C’est justement au moment de décider d’une utilisation ponctuelle qu’est, paradoxalement, née la série des «undecided frames». Immergée dans son sujet, Aglaia Konrad multiplie les prises de vue d’un même sujet. Certains clichés sont parfois fort proches, tellement proches et chacun si singulier, que l’artiste reste dans l’indécision quant à celui qu’il faut prélever dans l’archive. D’où l’idée d’assumer le fait de ne pas choisir, ce qui entraînera un décision : celle, dès lors, de confronter les deux clichés, juxtaposés et de les nommer «Undecided frames».

D’Osaka à Créteil, de New York à Madrid, on se prend bien naturellement à jouer au jeu de la différence, constatant un mouvement latéral de l’objectif, une profondeur de champ distincte entre les clichés, placés côte à côte. Le regard passe, en effet, sans cesse d’une image à l’autre.

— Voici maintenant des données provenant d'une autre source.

import Summits.HubbardSuperconductivity.HubbardSuperconductivity.Theorems.AnisotropyChordTransferFibre3N1RowL2N23505

/-!
# Route `AnisotropyChord` / H0 rotor rung, LEVEL 2 row `N₁`: the cell `ν ∈ [0.023505, 0.023975]`, `a ∈ [0.2, 0.256]`

One cell of the ∀L ≥ 128 kernel certificate of the (KT-1″) trial-gap bound (piece A, stmt-HubbardSuperconductivity-23918), on the
column `colN23505` (brackets certified in `…N1RowL2N23505`): ★ `cellN23505A0200_n1 : n1CellCheckC colN23505 a₁ a₂ 2 (21/50) (30, 6) = true`
(the staged `RExpr` cell check of p2 g4–g5, one `decide`, ≈ 3 min), whence ★★ `trialGap_cellN23505A0200`: for every `L ≥ 128` and every
ground two-magnon profile with `ν = λ₂/θ² ∈ [4701/200000, 959/40000]` and `a = Δf(x̂) ∈ [1/5, 32/125]`:  `(21/50)·U ≤ N₁`
(`…N1RowCellSound.trialGap_of_cellCheck`).  Compiled-evaluator forecast of the certified ratio on this cell: see the proposal note.
Generated by p2 g5's cells/mkfiles.py (HOME/hubbard-h0-rotor-p2/cells/).
Prover seat `hubbard-h0-rotor-p2` g5; helper for piece A = stmt-HubbardSuperconductivity-23918 of rung 19089
(`--supports`, helper class).  Nothing here proves superconductivity in the Hubbard model; one kernel-certified piece of ONE
conditional reduction (the GM₃ ∀L certificate, Level-2 row `N₁`); the rotor TARGET as originally worded stays FALSE (g15 verdict).
Mathlib + the tree only; no sorry.
-/

set_option linter.dupNamespace false
set_option autoImplicit false

open Literature.Analysis.ValidatedNumerics

namespace Summit.HubbardSuperconductivity.HubbardSuperconductivity.Theorems.AnisotropyChord.Transfer.Fibre3.L2.N1

/-- ★ the staged `RExpr` cell check passes with `cmin = 21/50` on `a ∈ [1/5, 32/125]` over the column `colN23505`. -/
theorem cellN23505A0200_n1 : n1CellCheckC colN23505 ((1 : ℚ) / 5) ((32 : ℚ) / 125) 2 ((21 : ℚ) / 50) (30, 6) = true := by
  decide +kernel

/-- ★★ on this cell, for EVERY `L ≥ 128` and every ground profile: `(21/50)·U ≤ N₁`. -/
theorem trialGap_cellN23505A0200 (L : ℕ) [NeZero L] (hL : 128 ≤ L) {Δ lam2 : ℝ} {f : Tor L → ℝ} (hΔ0 : 0 ≤ Δ) (hΔ1 : Δ < 1)
    (hf : IsGroundTwoMagnon L Δ lam2 f)
    (hν1 : (23505 : ℝ) / 1000000 ≤ lam2 / (2 * Real.pi / L) ^ 2) (hν2 : lam2 / (2 * Real.pi / L) ^ 2 ≤ (23975 : ℝ) / 1000000)
    (ha1 : ((1 : ℝ) / 5) ≤ Δ * f (K1 L)) (ha2 : Δ * f (K1 L) ≤ ((32 : ℝ) / 125)) :
    ((21 : ℝ) / 50) * Uunit L Δ f ≤ trialGapN1 L Δ f := by
  have h := trialGap_of_cellCheck L colN23505 ((1 : ℚ) / 5) ((32 : ℚ) / 125) ((21 : ℚ) / 50) (30, 6) cellN23505A0200_n1 colN23505_check hL hΔ0 hΔ1 hf
    (by simpa [colN23505] using hν1) (by simpa [colN23505] using hν2) (by push_cast; simpa using ha1) (by push_cast; simpa using ha2)
  simpa using h

end Summit.HubbardSuperconductivity.HubbardSuperconductivity.Theorems.AnisotropyChord.Transfer.Fibre3.L2.N1
import Summits.Ventures.PackingBounds.ThreePointCert.K23d14AggG1
import Summits.Ventures.PackingBounds.ThreePointCert.K23d14AggG2
import Summits.Ventures.PackingBounds.ThreePointCert.K23d14AggG3
import Summits.Ventures.PackingBounds.ThreePointCert.K23d14AggP
import Summits.Ventures.PackingBounds.ThreePointCert.CheckKSP

/-!
# κ(23) ≤ 124411: kernel validation (Kronecker substitution) of Gram blocks/parts R1.sym.g2, R1.sym.g3 (23843 factor entries; part 4 of 9)

Framing: lottery ticket; floor = certified bounds/negative ranges. Venture `PackingBounds` (cell
`pub-packcert`), three-point SDP family, kissing column. Integer data / kernel checks of a feasible point of the
Bachoc–Vallentin semidefinite program (n = 23, s = 1/2, three-point matrix degree 14, two-point (Gegenbauer) part to
degree L = 28, Bachoc–Vallentin multiplier set = cell mode sym2; exact rational certificate `sdp-n23-d14-s1-2-sym2-a28-hyb8dd-j155357.json`
(sha256 4384269a70f287757f1532eb9de7fb9a8073e8ffe1db2f876b8e6ae197953565) of the sdp seat's hybrid pipeline, verified by the cell's two exact verifiers), converted by
`cert2lean_g9.py` (lp gen 9; S = 92) into the units of the kernel checker `ThreePointCert.Check` + `CheckSym2` with the
record degree field set to L = 28 (the checker's degree enters only the unit `W = 2^d·d!` and the side conditions, so a
(d, L) certificate is a `Cert3` of degree L); symmetry-adapted PARTS (S₃/S₂ isotypic bases of short polynomials) with coarse factor COLUMNS, validated by
Kronecker substitution `ThreePointCert.CheckKSP` (`sosCheckKSParts`: the claimed expansion and `Σ_parts Σ_k col_k²` compared at `(2^w, 2^{wD}, 2^{wD²})`); three-point part by `CheckFKS`;
split check of (ii') `ThreePointCert.CheckSym2Split`. Emitter `emitlean_ks3.py` (lp gen 10; expansions `4^k • Σ_parts pᵀ(L′L′ᵀ)p` lifted by `SoundNN.boxNonneg_smul`). Generated file: plain lists of integers / monomials.
-/

namespace Summit.Ventures.PackingBounds.ThreePointCert.K23d14

open Literature.Geometry.DiscreteGeometry Literature.Geometry.DiscreteGeometry.PolyCert PolyCert.SPoly

set_option maxRecDepth 100000 in
set_option maxHeartbeats 0 in
/-- Block `R1`, part `sym`, column group 2 (columns 41–89, 11907 factor entries): its expansion IS `Σ_(k in group) col_k²` — Kronecker-substitution check at `(2^222, 2^(222·27), …)`. -/
theorem vR1psymg2 : sosCheckKSParts 222 27 1 [K23d14.partR1symg2] K23d14.eR1psymg2 = true := by
  decide +kernel

set_option maxRecDepth 100000 in
set_option maxHeartbeats 0 in
/-- Block `R1`, part `sym`, column group 3 (columns 90–153, 11936 factor entries): its expansion IS `Σ_(k in group) col_k²` — Kronecker-substitution check at `(2^222, 2^(222·27), …)`. -/
theorem vR1psymg3 : sosCheckKSParts 222 27 1 [K23d14.partR1symg3] K23d14.eR1psymg3 = true := by
  decide +kernel

end Summit.Ventures.PackingBounds.ThreePointCert.K23d14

Je repense bien sûr à ces quelques mots écrits par Marcel Duchamp en 1937, consignés dans ses Notes : «il existe une conception grossière du déjà vu qui mène du groupement générique, deux arbres, deux bateaux, aux plus identiques « emboutis». Il vaudrait mieux chercher à passer dans l’intervalle infra mince qui sépare deux identiques qu’accepter commodément la généralisation verbale qui fait ressembler deux jumelles à deux gouttes d’eau». Duchamp parlera de « semblablité » à propos de la similarité : le même, cette « approximation pratique de la similarité ». «Dans le temps, précise-t-il, un même objet n’est pas le même à une seconde d’intervalle». Oui, avec les «undecided frames» d’Aglaia Konrad, nous nous situons dans le domaine de l’infra mince. «J’ai choisi exprès le mot mince, explique Marcel Duchamp, qui est un mot humain et affectif et non une mesure de laboratoire. Le bruit ou la musique faits par un pantalon de velours côtelé comme celui-ci quand on le fait bouger est lié au concept d’infra mince. Le creux dans le papier entre le recto et le verso d’une fine feuille… A étudier !… C’est une catégorie dont je me suis beaucoup occupé pendant ces dix dernières années. Je pense qu’au travers de l’infra mince, il est possible d’aller de la seconde à la troisième dimension».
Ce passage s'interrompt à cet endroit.